Actor-Critics Can Achieve Optimal Sample Efficiency

Actor-critic algorithms have become a cornerstone in reinforcement learning (RL), leveraging the strengths of both policy-based and value-based methods. Despite recent progress in understanding their statistical efficiency, no existing work has successfully learned an $\epsilon$-optimal policy with a sample complexity of $O(1/\epsilon^2)$ trajectories with general function approximation when strategic exploration is necessary. We address this open problem by introducing a novel actor-critic algorithm that attains a sample-complexity of $O(dH^5 \log|\mathcal{A}|/\epsilon^2 + d H^4 \log|\mathcal{F}|/ \epsilon^2)$ trajectories, and accompanying $\sqrt{T}$ regret when the Bellman eluder dimension $d$ does not increase with $T$ at more than a $\log T$ rate. Here, $\mathcal{F}$ is the critic function class, $\mathcal{A}$ is the action space, and $H$ is the horizon in the finite horizon MDP setting.
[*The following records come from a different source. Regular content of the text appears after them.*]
import Summits.BirchSwinnertonDyer.BirchSwinnertonDyer.Theorems.Rank1ResidualJetTildeClassLevelLink
import Summits.BirchSwinnertonDyer.BirchSwinnertonDyer.Theorems.Rank1ResidualJetKolyvaginDecompositionTrivial
import Summits.BirchSwinnertonDyer.BirchSwinnertonDyer.Theorems.KolyvaginRankRigidityAtTwoRingClassNoTwoTorsion
import Summits.BirchSwinnertonDyer.BirchSwinnertonDyer.Theorems.ErratumRoadFiveNonSurjCornerKolyJProp44StandingInputs
import Literature.NumberTheory.EllipticCurves.HeegnerPointsOfConductor
import HarnessLib

/-!
# Crux V2♭ₘ `KolyvaginCorankLowerBoundAtTwoMargin` (stmt-BirchSwinnertonDyer-27015 ← 24623), line
# `kolyvagin_depth_split` (lead g7 RESHAPE 3, `windowsTheta_of_swap`): REGISTERED STUB (S3)
# `stub_localOrderLevelUpAtTwo` — LOCAL ORDERS OF `c_M(n)` AT A FRESH KOLYVAGIN PRIME GO UP WITH
# THE LEVEL (helper, PROVED, unconditional; width seat `bsd-line-krr2-p2` g6)

(S3) = hypothesis `hlocUp` of the lead's `windowsTheta_of_swap`: for a Kolyvagin–Heegner datum `dat`
of conductor `n ∈ Λ` on V2♭'s habitat and frame, `1 ≤ M ≤ M' ≤ M(n)`, a Zhang–Kolyvagin prime `q ∤ n`
at `2` with `M' ≤ M(q)` and its place `v ∋ q`:
`2^j c_M(n) ∉ ker loc_v ⟹ 2^{j + (M' - M)} c_{M'}(n) ∉ ker loc_v`.
Three tree inputs, nothing new: (i) the change of level `ι_* : H¹(K, E[2^M]) → H¹(K, E[2^{M'}])` sends
`c_M(n)` to `2^{M'-M} c_{M'}(n)` (x11b3/stepL `Koly.torsionH1OfDvd_kolyvaginClass_of_zsmul` +
`kolyvaginClass_zsmul_add_zsmul_eq`, as in JET's `addOrderOf_localization_kolyvaginClass_of_rootClass`),
both classes being McCallum's classes of `P(n)` (standing inputs on the habitat:
`KolyvaginRankRigidity.KolyvaginHeegnerData.isAdmissible_pointsSubgroup_two`,
`Prop44.toGeomPoints_derivedPoint_mem_invPoints`); (ii) `Γ_{K_v}` fixes `E[2^{M'}]` at a Zhang–Kolyvagin
prime of index `≥ M'` (JET `GlobalDuality.decompositionSubgroup_le_torsionFixing`: Cayley–Hamilton
`Fr² = a_q Fr − q ≡ 1` on `T₂E`, any prime `p`, so `p = 2`); (iii) at such a place local vanishing is
invariant under `ι_*` (`mem_torsionLocalKer_iff_torsionH1OfDvd_mem`). HONEST FRAMING: stub credit for
27015 (`--supports`); V2♭ₘ / T5⁺ NOT proved; BSD is not proved by any of this.

References: [McCallumLMS1991] §3 (3), §4 (4)–(6), Lemma 4.6; [GrossLMS1991] §4 (4.2)–(4.6), Prop. 9.6;
[WZhang2014] Notations (xii).
-/

set_option autoImplicit false
-- the Theorems namespace of this sub repeats the summit name by design (D-0017 nested layout)
set_option linter.dupNamespace false

noncomputable section

open scoped Classical NumberField

namespace Summit.BirchSwinnertonDyer.BirchSwinnertonDyer.Theorems.KolyvaginLowerBoundAtTwo

open WeierstrassCurve Field NumberField IsDedekindDomain
open Literature.NumberTheory.GaloisRepresentations Literature.NumberTheory.EllipticCurves
  Literature.NumberTheory.EllipticCurves.ModularForms Literature.NumberTheory.EllipticCurves.KolyvaginCocycle
open Summit.BirchSwinnertonDyer.Rank1Residual.X11b.Three

set_option maxHeartbeats 800000 in
/-- **(S3) REGISTERED STUB `stub_localOrderLevelUpAtTwo`: local orders of Kolyvagin classes at a fresh
Kolyvagin prime go up with the level.** See the module docstring. [cite: McCallumLMS1991, §3 (3),
§4 Lemma 4.6] [cite: GrossLMS1991, Prop. 9.6] [cite: WZhang2014, Notations (xii)] -/
theorem stub_localOrderLevelUpAtTwo : ∀ (W : WeierstrassCurve ℚ) [W.IsElliptic] [W.IsGloballyMinimal], ¬ W.HasCM → (Rank1Residual.GoodOrd W 2 ∨ Rank1Residual.Mult W 2) → (∀ m : ℕ, W.HasSurjectiveModNGaloisRep (2 ^ m : ℕ)) → ∀ (K : Type) [Field K] [NumberField K], IsImaginaryQuadratic K → NumberField.discr K ≠ -3 → NumberField.discr K ≠ -4 → ¬ ((2 : ℤ) ∣ NumberField.discr K) → ∀ [NeZero (W.conductorNorm ℤ)], SatisfiesHeegnerHypothesis (W.conductorNorm ℤ) K → ∀ (Dt : ModularParametrizationData W (W.conductorNorm ℤ)) (β : ℤ) (ι : K →+* ℂ), ∀ (n : ℕ) (dat : KolyvaginHeegnerData Dt β ι n) (M M' j q : ℕ) (v : HeightOneSpectrum (𝓞 K)), KolyvaginDescent.KolSupp (Zhang2014.IsKolyvaginPrime (W.conductorNorm ℤ) W K 2) n → 1 ≤ M → M ≤ M' → (M' : ℕ∞) ≤ Zhang2014.levelIndex W 2 n → Zhang2014.IsKolyvaginPrime (W.conductorNorm ℤ) W K 2 q → M' ≤ Zhang2014.kolyvaginIndex W 2 q → ¬ q ∣ n → ((q : ℕ) : 𝓞 K) ∈ v.asIdeal → ((2 ^ j : ℕ) : ℤ) • dat.kolyvaginClass Nat.prime_two M ∉ (W.baseChange K).torsionLocalKer (v.adicCompletion K) ((2 ^ M : ℕ) : ℤ) → ((2 ^ (j + (M' - M)) : ℕ) : ℤ) • dat.kolyvaginClass Nat.prime_two M' ∉ (W.baseChange K).torsionLocalKer (v.adicCompletion K) ((2 ^ M' : ℕ) : ℤ) := by
  intro W _ _ hCM hred hsur K _ _ hK hne3 hne4 h2d _ hHN Dt β ι n dat M M' j q v hn hM1 hMM' hlev' hq
    hqidx hqn hv hloc
  classical
  haveI : Fact (Nat.Prime 2) := ⟨Nat.prime_two⟩
  haveI : (W.baseChange K).IsElliptic := by rw [baseChange]; infer_instance
  have hs : W.HasSurjectiveModNGaloisRep 2 := by simpa using hsur 1
  obtain ⟨s, rfl⟩ : ∃ s, M' = M + s := ⟨M' - M, by omega⟩
  -- ### standing inputs of McCallum's class at both levels (habitat)
  have hn0 : n ≠ 0 := hn.1.ne_zero
  have h2n : ¬ 2 ∣ n := fun h2 ↦
    (hn.2 2 (Nat.mem_primeFactors.mpr ⟨Nat.prime_two, h2, hn0⟩)).2.2.2.1 rfl
  have hcop : Nat.Coprime (W.conductorNorm ℤ) n :=
    Nat.coprime_of_dvd fun k hk hkN hkn ↦
      (hn.2 k (Nat.mem_primeFactors.mpr ⟨hk, hkn, hn0⟩)).2.1 hkN
  have hA : ∀ L : ℕ, IsAdmissible (absoluteGaloisGroup K) dat.pointsSubgroup ((2 ^ L : ℕ) : ℤ) :=
    fun L ↦ KolyvaginRankRigidity.isAdmissible_pointsSubgroup_two dat hs hK h2d hHN hn0 h2n hcop L
  have hD : NumberField.discr K < -4 := by
    have hneg : NumberField.discr K < 0 := hK.discr_neg
    have h2 : 2 < |NumberField.discr K| :=
      NumberField.abs_discr_gt_two (by rw [hK.1]; exact one_lt_two)
    rw [abs_of_neg hneg] at h2
    have hodd : Odd (NumberField.discr K) := by
      rcases Int.even_or_odd (NumberField.discr K) with h | h
      · exact absurd (even_iff_two_dvd.mp h) h2d
      · exact h
    obtain ⟨k, hk⟩ := hodd
    omega
  have hP : ∀ L : ℕ, (L : ℕ∞) ≤ Zhang2014.levelIndex W 2 n →
      dat.toGeomPoints dat.derivedPoint ∈
        invPoints (absoluteGaloisGroup K) dat.pointsSubgroup ((2 ^ L : ℕ) : ℤ) := fun L hL ↦
    Theorems.Prop44.toGeomPoints_derivedPoint_mem_invPoints hK ι hD hHN Dt Nat.prime_two hn.1
      (fun q hq ↦ ⟨hn.2 q hq, (Zhang2014.natCast_le_levelIndex_iff.mp hL) q hq⟩) dat
  have hlevM : (M : ℕ∞) ≤ Zhang2014.levelIndex W 2 n := le_trans (by exact_mod_cast hMM') hlev'
  have hκ₁ := dat.kolyvaginClass_of_admissible Nat.prime_two M (hA M) (hP M hlevM)
  have hκ₂ := dat.kolyvaginClass_of_admissible Nat.prime_two (M + s) (hA (M + s)) (hP (M + s) hlev')
  -- ### `ι_* c_M(n) = 2^s · c_{M+s}(n)`
  have hdvdN : 2 ^ M ∣ 2 ^ (M + s) := pow_dvd_pow 2 (Nat.le_add_right M s)
  have hdvdZ : ((2 ^ M : ℕ) : ℤ) ∣ ((2 ^ (M + s) : ℕ) : ℤ) := Int.natCast_dvd_natCast.mpr hdvdN
  have hnm : ((2 ^ (M + s) : ℕ) : ℤ) = ((2 ^ s : ℕ) : ℤ) * ((2 ^ M : ℕ) : ℤ) := by
    push_cast; ring
  have hPQ : ((2 ^ s : ℕ) : ℤ) • dat.toGeomPoints dat.derivedPoint =
      ((2 ^ s : ℕ) : ℤ) • dat.toGeomPoints dat.derivedPoint +
        ((2 ^ (M + s) : ℕ) : ℤ) • (0 : geomPoints (W.baseChange K)) := by
    rw [smul_zero, add_zero]
  have hP' : ((2 ^ s : ℕ) : ℤ) • dat.toGeomPoints dat.derivedPoint +
        ((2 ^ (M + s) : ℕ) : ℤ) • (0 : geomPoints (W.baseChange K)) ∈
      invPoints (absoluteGaloisGroup K) dat.pointsSubgroup ((2 ^ (M + s) : ℕ) : ℤ) := by
    rw [smul_zero, add_zero]; exact (invPoints _ _ _).zsmul_mem (hP (M + s) hlev') _
  have hι := Koly.torsionH1OfDvd_kolyvaginClass_of_zsmul (W.baseChange K) hdvdZ hnm
    ((W.baseChange K).zsmul_geomPoints_surjective_of_charZero
      (by exact_mod_cast pow_ne_zero M Nat.prime_two.ne_zero))
    ((W.baseChange K).zsmul_geomPoints_surjective_of_charZero
      (by exact_mod_cast pow_ne_zero (M + s) Nat.prime_two.ne_zero))
    (hA M) (hA (M + s)) (hP M hlevM) hPQ hP'
  have hlin := Summit.BirchSwinnertonDyer.BirchSwinnertonDyer.Theorems.kolyvaginClass_zsmul_add_zsmul_eq
    (hdiv := (W.baseChange K).zsmul_geomPoints_surjective_of_charZero
      (by exact_mod_cast pow_ne_zero (M + s) Nat.prime_two.ne_zero))
    (hA (M + s)) (hP (M + s) hlev') ((2 ^ s : ℕ) : ℤ) (dat.pointsSubgroup.zero_mem) hP'
  rw [hlin, ← hκ₂, ← hκ₁] at hι
  -- `hι : ι_* (c_M(n)) = 2^s • c_{M+s}(n)`
  -- ### `Γ_{K_v}` fixes `E[2^{M+s}]` (Zhang–Kolyvagin prime of index `≥ M + s`)
  have htriv : ∀ (g : absoluteGaloisGroup (v.adicCompletion K))
      (Q : geomTorsion (W.baseChange K) ((2 ^ (M + s) : ℕ) : ℤ)),
      resGal (K := K) (v.adicCompletion K) g • Q = Q := fun g Q ↦ by
    rw [resGal_eq_absGaloisRestrict]
    have hd : absGaloisRestrict K (v.adicCompletion K) g ∈
        (adicCompletionPrime K v).decompositionSubgroup (absoluteGaloisGroup K) := by
      rw [decompositionSubgroup_adicCompletionPrime_eq_range]; exact ⟨g, rfl⟩
    exact smul_eq_of_mem_torsionFixing _ _
      (Summit.BirchSwinnertonDyer.Rank1Residual.JET.GlobalDuality.decompositionSubgroup_le_torsionFixing
        W K hK hq hqidx v hv (adicCompletionPrime_mem_primesAbove K v) hd) Q
  -- ### local vanishing is invariant under `ι_*` at `v`
  have e := mem_torsionLocalKer_iff_torsionH1OfDvd_mem (W.baseChange K) (v.adicCompletion K) hdvdN
    (pow_ne_zero M Nat.prime_two.ne_zero) (pow_ne_zero (M + s) Nat.prime_two.ne_zero) htriv
    (((2 ^ j : ℕ) : ℤ) • dat.kolyvaginClass Nat.prime_two M)
  intro hmem
  apply hloc
  rw [e, map_zsmul]
  have hι' : torsionH1OfDvd (W.baseChange K) (Int.natCast_dvd_natCast.mpr hdvdN)
      (dat.kolyvaginClass Nat.prime_two M) = ((2 ^ s : ℕ) : ℤ) • dat.kolyvaginClass Nat.prime_two (M + s) :=
    hι
  rw [hι', smul_smul, ← Nat.cast_mul, ← pow_add, show j + s = j + (M + s - M) by omega]
  exact hmem

end Summit.BirchSwinnertonDyer.BirchSwinnertonDyer.Theorems.KolyvaginLowerBoundAtTwo

end
/-!
# `L_0(x) ≤ 1/(2d)` off the origin: the `n = 0` cell sups of `K_{0,l}` and `U_{0,l}`

The sorted-monotone cell sups of `SrwIntegralSortedMonotone` / `SrwIntegralTUCellSup` need `n ≥ 1`
([HS92b] Lemma B.3 does not extend to `n = 0`: `I_{0,l}` is the parity-constrained SRW transition
function, not monotone in `|x_μ|`).
At `n = 0` the quantity controlling `K_{0,l}(x)` and `U_{0,l}(x)` through [NoBLE16, (5.9)] is
`L_0(x) = ∫ (D̂^{(x)})² dk/(2π)^d`, and this file proves the sharp blanket bound

  `L_0(x) ≤ 1/(2d)`  for every `x ∈ ℤ^d ∖ {0}`, `d ≥ 1`  (`srwL_zero_le`; equality holds at `x = N e_i`,
  since `L_0(e₁) = I_{0,2}(0) = 1/(2d)` — not needed and not proved here),

hence `K_{0,l}(x) ≤ √I_{0,2l}(0) · √(1/(2d))` (`srwK_zero_le_of_ne_zero`; `K_{0,0}(x) ≤ √(1/(2d))`,
`srwK_zero_zero_le_of_ne_zero`) and `U_{0,l}(x) ≤ √V_{0,2l} · √(1/(2d))`
(`srwU_zero_le_of_ne_zero`), uniformly in `x ≠ 0` — in particular on the cell `Q = {‖x‖₁ ≥ 3}` of
the `f₃` bound, where `BoundH[4]` at the index `n = 0` reads `K_{0,0}` ([NoBLE16, (3.78)]). At
`d = 11` the right side `1/√22` coincides with the tables' node value `√(I_{0,0}(0) · L_0(3e₁))`, so
the blanket bound loses nothing against the node maximum.

Proof. `I_{0,0}(y) = [y = 0]` (`srwI_zero_zero_apply`), so the placement formula (5.16) gives
`L_0(x) = W_{0,0}(x) = #{ρ ∈ W_d : ρx = x} / (2^d d!)` (`srwL_zero_eq_card_stab`). For `x ≠ 0`
pick `i₀` with `x_{i₀} ≠ 0`. A stabilising `ρ = (π, δ)` (`(ρx)_i = δ_i x_{π i}`) has `x_{π i₀} ≠ 0`,
and its signs are forced on the support of `x`; so `ρ ↦ (π, δ off the support)` injects the
stabiliser into `{π : x_{π i₀} ≠ 0} × {δ : δ = 1 on supp x}` (`card_stab_le`), a set of size
`s · (d-1)! · 2^{d-s}` with `s = #supp x ≥ 1` (`mul_card_perm_support`, `card_signs_fixed_le`), and
`2d · s (d-1)! · 2^{d-s} = 2s · 2^{d-s} · d! ≤ 2^d · d!` because `2s ≤ 2^s`
(`two_mul_card_stab_le`).

[cite: FitznerVanDerHofstad2016NoBLE, (5.9) p. 1091, (5.16) p. 1092, (3.78) p. 1077]
-/

namespace Literature.Probability.FitznerVanDerHofstad2017

open MeasureTheory Real Finset
open Literature.Barriers.CriticalPhenomena
open Literature.Barriers.CriticalPhenomena.Slade2006Prop53 (P)

variable {d : ℕ}

/-! ### `|W_d|`, `I_{0,0} = δ_0`, and `L_0` as a stabiliser count -/

/-- `|W_d| = 2^d · d!` (natural-number form). [cite: FitznerVanDerHofstad2016NoBLE, Def. 2.5 p. 1058] -/
theorem card_sgnPermPair_nat (d : ℕ) : Fintype.card (SgnPermPair d) = 2 ^ d * d.factorial := by
  rw [Fintype.card_prod, Fintype.card_perm, Fintype.card_fun, Fintype.card_units_int,
    Fintype.card_fin, mul_comm]

/-- `I_{0,0}(y) = 1` if `y = 0` and `= 0` otherwise (`p_0 = δ_0`, averaged over `W_d`). [folklore] -/
theorem srwI_zero_zero_apply (y : Fin d → ℤ) : srwI d 0 0 y = if y = 0 then 1 else 0 := by
  rw [srwI_zero_eq_sum_srwP]
  have hN : (2 : ℝ) ^ d * (d.factorial : ℝ) ≠ 0 := by positivity
  have hc : ((Finset.univ : Finset (SgnPermPair d)).card : ℝ) = 2 ^ d * (d.factorial : ℝ) := by
    rw [Finset.card_univ, card_sgnPermPair_nat]; push_cast; ring
  by_cases hy : y = 0
  · have h1 : ∀ σ : SgnPermPair d, srwP d 0 (spAct σ y) = 1 := fun σ => by
      rw [srwP_zero, if_pos ((spAct_eq_zero_iff σ y).mpr hy)]
    rw [Finset.sum_congr rfl fun σ _ => h1 σ, Finset.sum_const, nsmul_eq_mul, mul_one, hc,
      if_pos hy]
    exact div_self hN
  · have h0 : ∀ σ : SgnPermPair d, srwP d 0 (spAct σ y) = 0 := fun σ => by
      rw [srwP_zero, if_neg (mt (spAct_eq_zero_iff σ y).mp hy)]
    rw [Finset.sum_congr rfl fun σ _ => h0 σ, Finset.sum_const_zero, zero_div, if_neg hy]

/-- `L_0(x) = #{ρ ∈ W_d : ρ x = x} / (2^d d!)` — the placement formula (5.16) at `n = j = 0` with
`I_{0,0} = δ_0`. [cite: FitznerVanDerHofstad2016NoBLE, (5.16) p. 1092] -/
theorem srwL_zero_eq_card_stab (hd : 1 ≤ d) (x : Fin d → ℤ) :
    srwL d 0 x = ((univ.filter fun ρ : SgnPermPair d => spAct ρ x = x).card : ℝ) / (2 ^ d * (d.factorial : ℝ)) := by
  rw [← srwW_zero, srwW_eq_orbit_sum (n := 0) (by omega) 0 x]
  congr 1
  have hsum : ∀ ρ : SgnPermPair d,
      srwI d 0 (2 * 0) (x - spAct ρ x) = if spAct ρ x = x then (1 : ℝ) else 0 := by
    intro ρ
    rw [mul_zero, srwI_zero_zero_apply]
    by_cases h : spAct ρ x = x
    · rw [if_pos (sub_eq_zero.mpr h.symm), if_pos h]
    · rw [if_neg (fun e => h (sub_eq_zero.mp e).symm), if_neg h]
  rw [Finset.sum_congr rfl fun ρ _ => hsum ρ, Finset.sum_boole]
import Mathlib
import Summits.Ventures.PercRepro.TriangleCapSecondBestTable

/-!
# PercRepro — THE SECOND-BEST VALUE TWO BELOW THE DIAGONAL ON THE ROW `a = 4` BY PARITY, HENCE THE SECOND-BEST
VALUE OF THE CHERRY TABLE ON EVERY CELL WITH `r ≤ 2` WITHOUT EXCEPTION (p3, gen 44; part 197i)

`Σ_v d(v)²` is even on every graph (`d² ≡ d` mod `2`, `Σ_v d(v) = 2m`), and the closed form `m k − 2 (k − 3)` at
`r = 2` is even (`a (k − a) k` is even), so a non-extremal graph is at least `2` below, and `K_{4,k−4}` minus two
disjoint cross pairs attains `2` (`matchingTwoGen`). So on the cell `(k, 4, 2)` — the one cell of part 197e's table
without a theorem — the second-best VALUE is `m k − 2 (k − 3) − 2` as well (the non-`4`-bipartite half, the
one-triangle family `T` against `B2`, stays open). `second_best_table'`: the table on every cell with `r ≤ 2`.
Axioms: standard.
-/

namespace PercRepro

namespace TriangleCap

namespace C047

open Finset

variable {V : Type*} [Fintype V] [DecidableEq V]

omit [DecidableEq V] in
/-- `Σ_v d(v)²` is even: `d² + d = d (d + 1)` is even and `Σ_v d(v) = 2m`. -/
theorem even_sum_deg_sq (D : SimpleGraph V) [DecidableRel D.Adj] : Even (∑ v, deg D v * deg D v) := by
  have h1 : Even (∑ v, (deg D v * deg D v + deg D v)) := by
    apply Finset.even_sum
    intro v _
    have : deg D v * deg D v + deg D v = deg D v * (deg D v + 1) := by ring
    rw [this]
    exact Nat.even_mul_succ_self _
  rw [sum_add_distrib, sum_deg_eq] at h1
  have h2 : Even (2 * D.edgeFinset.card) := even_two_mul _
  exact (Nat.even_add.mp h1).mpr h2

/-- `a (k − a) k` is even (one of `a`, `k − a`, `k` is even). -/
theorem even_mul_sub_mul (a k : ℕ) (hk : a ≤ k) : Even (a * (k - a) * k) := by
  obtain ⟨t, rfl⟩ : ∃ t, k = a + t := ⟨k - a, by omega⟩
  rw [Nat.add_sub_cancel_left]
  rcases Nat.even_or_odd a with ha | ha
  · exact (ha.mul_right t).mul_right (a + t)
  · rcases Nat.even_or_odd t with ht | ht
    · exact (ht.mul_left a).mul_right (a + t)
    · exact (ha.add_odd ht).mul_left (a * t)

/-- **THE SECOND-BEST VALUE ON THE CELL `(k, 4, 2)`, BY PARITY:** for `10 ≤ k`, every non-extremal `K₄⁻`-free graph
on `Fin k` with `4 (k − 4) − 2` edges has `Σ_v d(v)² + 2 (k − 3) + 2 ≤ m k`, and the value is attained. -/
theorem two_below_second_best_four (k : ℕ) (hk : 10 ≤ k) :
    (∀ (D : SimpleGraph (Fin k)) [DecidableRel D.Adj], K4mFree D → D.edgeFinset.card + 2 = 4 * (k - 4) →
        ∑ v, deg D v * deg D v + 2 * (k - 3) ≠ D.edgeFinset.card * k →
        ∑ v, deg D v * deg D v + 2 * (k - 3) + 2 ≤ D.edgeFinset.card * k) ∧
      ∃ (D : SimpleGraph (Fin k)) (_ : DecidableRel D.Adj), K4mFree D ∧ D.edgeFinset.card + 2 = 4 * (k - 4) ∧
        ∑ v, deg D v * deg D v + 2 * (k - 3) + 2 = D.edgeFinset.card * k := by
  have hcard : Fintype.card (Fin k) = k := Fintype.card_fin k
  refine ⟨?_, ?_⟩
  · intro D _ hK hm hne
    have hle := closed_form_stability D hK 4 2 (by norm_num) (by rw [hcard]; omega)
      (by rw [hcard]; exact below_cap_arith 4 k D.edgeFinset.card 2 (by omega) hm)
    rw [hcard] at hle
    have e : k - 1 - 2 = k - 3 := by omega
    rw [e] at hle
    obtain ⟨p, hp⟩ := even_sum_deg_sq D
    obtain ⟨q, hq⟩ : Even (D.edgeFinset.card * k) := by
      have h1 := even_mul_sub_mul 4 k (by omega)
      have h2 : D.edgeFinset.card * k + 2 * k = 4 * (k - 4) * k := by
        rw [← add_mul, hm]
      have h3 : Even (D.edgeFinset.card * k + 2 * k) := by rw [h2]; exact h1
      exact (Nat.even_add.mp h3).mpr (even_two_mul k)
    omega
  · obtain ⟨hK, hE, hS⟩ := matchingTwoGen_value k 4 (by norm_num) (by omega) (by omega)
    have e : k - 1 - 2 = k - 3 := by omega
    rw [e] at hS
    exact ⟨matchingTwoGen k 4 (by omega), inferInstance, hK, hE, hS⟩

/-- **THE SECOND-BEST VALUE OF THE `K₄⁻`-FREE CHERRY TABLE ON EVERY CELL `(k, a, r)` WITH `r ≤ 2`, NO EXCEPTION**
(`3 ≤ a`, `2a + 2 ≤ k`, `r + 7 ≤ k` on the row `a = 3`): `closed − secondGap k a r`. -/
theorem second_best_table' (k a r : ℕ) (ha : 3 ≤ a) (hr : r ≤ 2) (hk : 2 * a + 2 ≤ k) (hk3 : a = 3 → r + 7 ≤ k) :
    (∀ (D : SimpleGraph (Fin k)) [DecidableRel D.Adj], K4mFree D → D.edgeFinset.card + r = a * (k - a) →
        ∑ v, deg D v * deg D v + r * (k - 1 - r) ≠ D.edgeFinset.card * k →
        ∑ v, deg D v * deg D v + r * (k - 1 - r) + secondGap k a r ≤ D.edgeFinset.card * k) ∧
      ∃ (D : SimpleGraph (Fin k)) (_ : DecidableRel D.Adj), K4mFree D ∧ D.edgeFinset.card + r = a * (k - a) ∧
        ∑ v, deg D v * deg D v + r * (k - 1 - r) + secondGap k a r = D.edgeFinset.card * k := by
  by_cases h42 : a = 4 ∧ r = 2
  · obtain ⟨rfl, rfl⟩ := h42
    obtain ⟨h1, D, inst, hK, hE, hS⟩ := two_below_second_best_four k (by omega)
    simp only [secondGap] at h1 hS ⊢
    have e : k - 1 - 2 = k - 3 := by omega
    rw [e]
    exact ⟨fun D _ hK hm hne => h1 D hK hm hne, D, inst, hK, hE, hS⟩
  · exact second_best_table k a r ha hr hk hk3 h42

end C047

end TriangleCap

end PercRepro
Our algorithm integrates optimism, off-policy critic estimation targeting the optimal Q-function, and rare-switching policy resets. We extend this to the setting of Hybrid RL, showing that initializing the critic with offline data yields sample efficiency gains compared to purely offline or online RL. Further, utilizing access to offline data, we provide a \textit{non-optimistic} provably efficient actor-critic algorithm that only additionally requires $N_{\text{off}} \geq c_{\text{off}}^*dH^4/\epsilon^2$ in exchange for omitting optimism, where $c_{\text{off}}^*$ is the single-policy concentrability coefficient and $N_{\text{off}}$ is the number of offline samples. This addresses another open problem in the literature. We further provide numerical experiments to support our theoretical findings.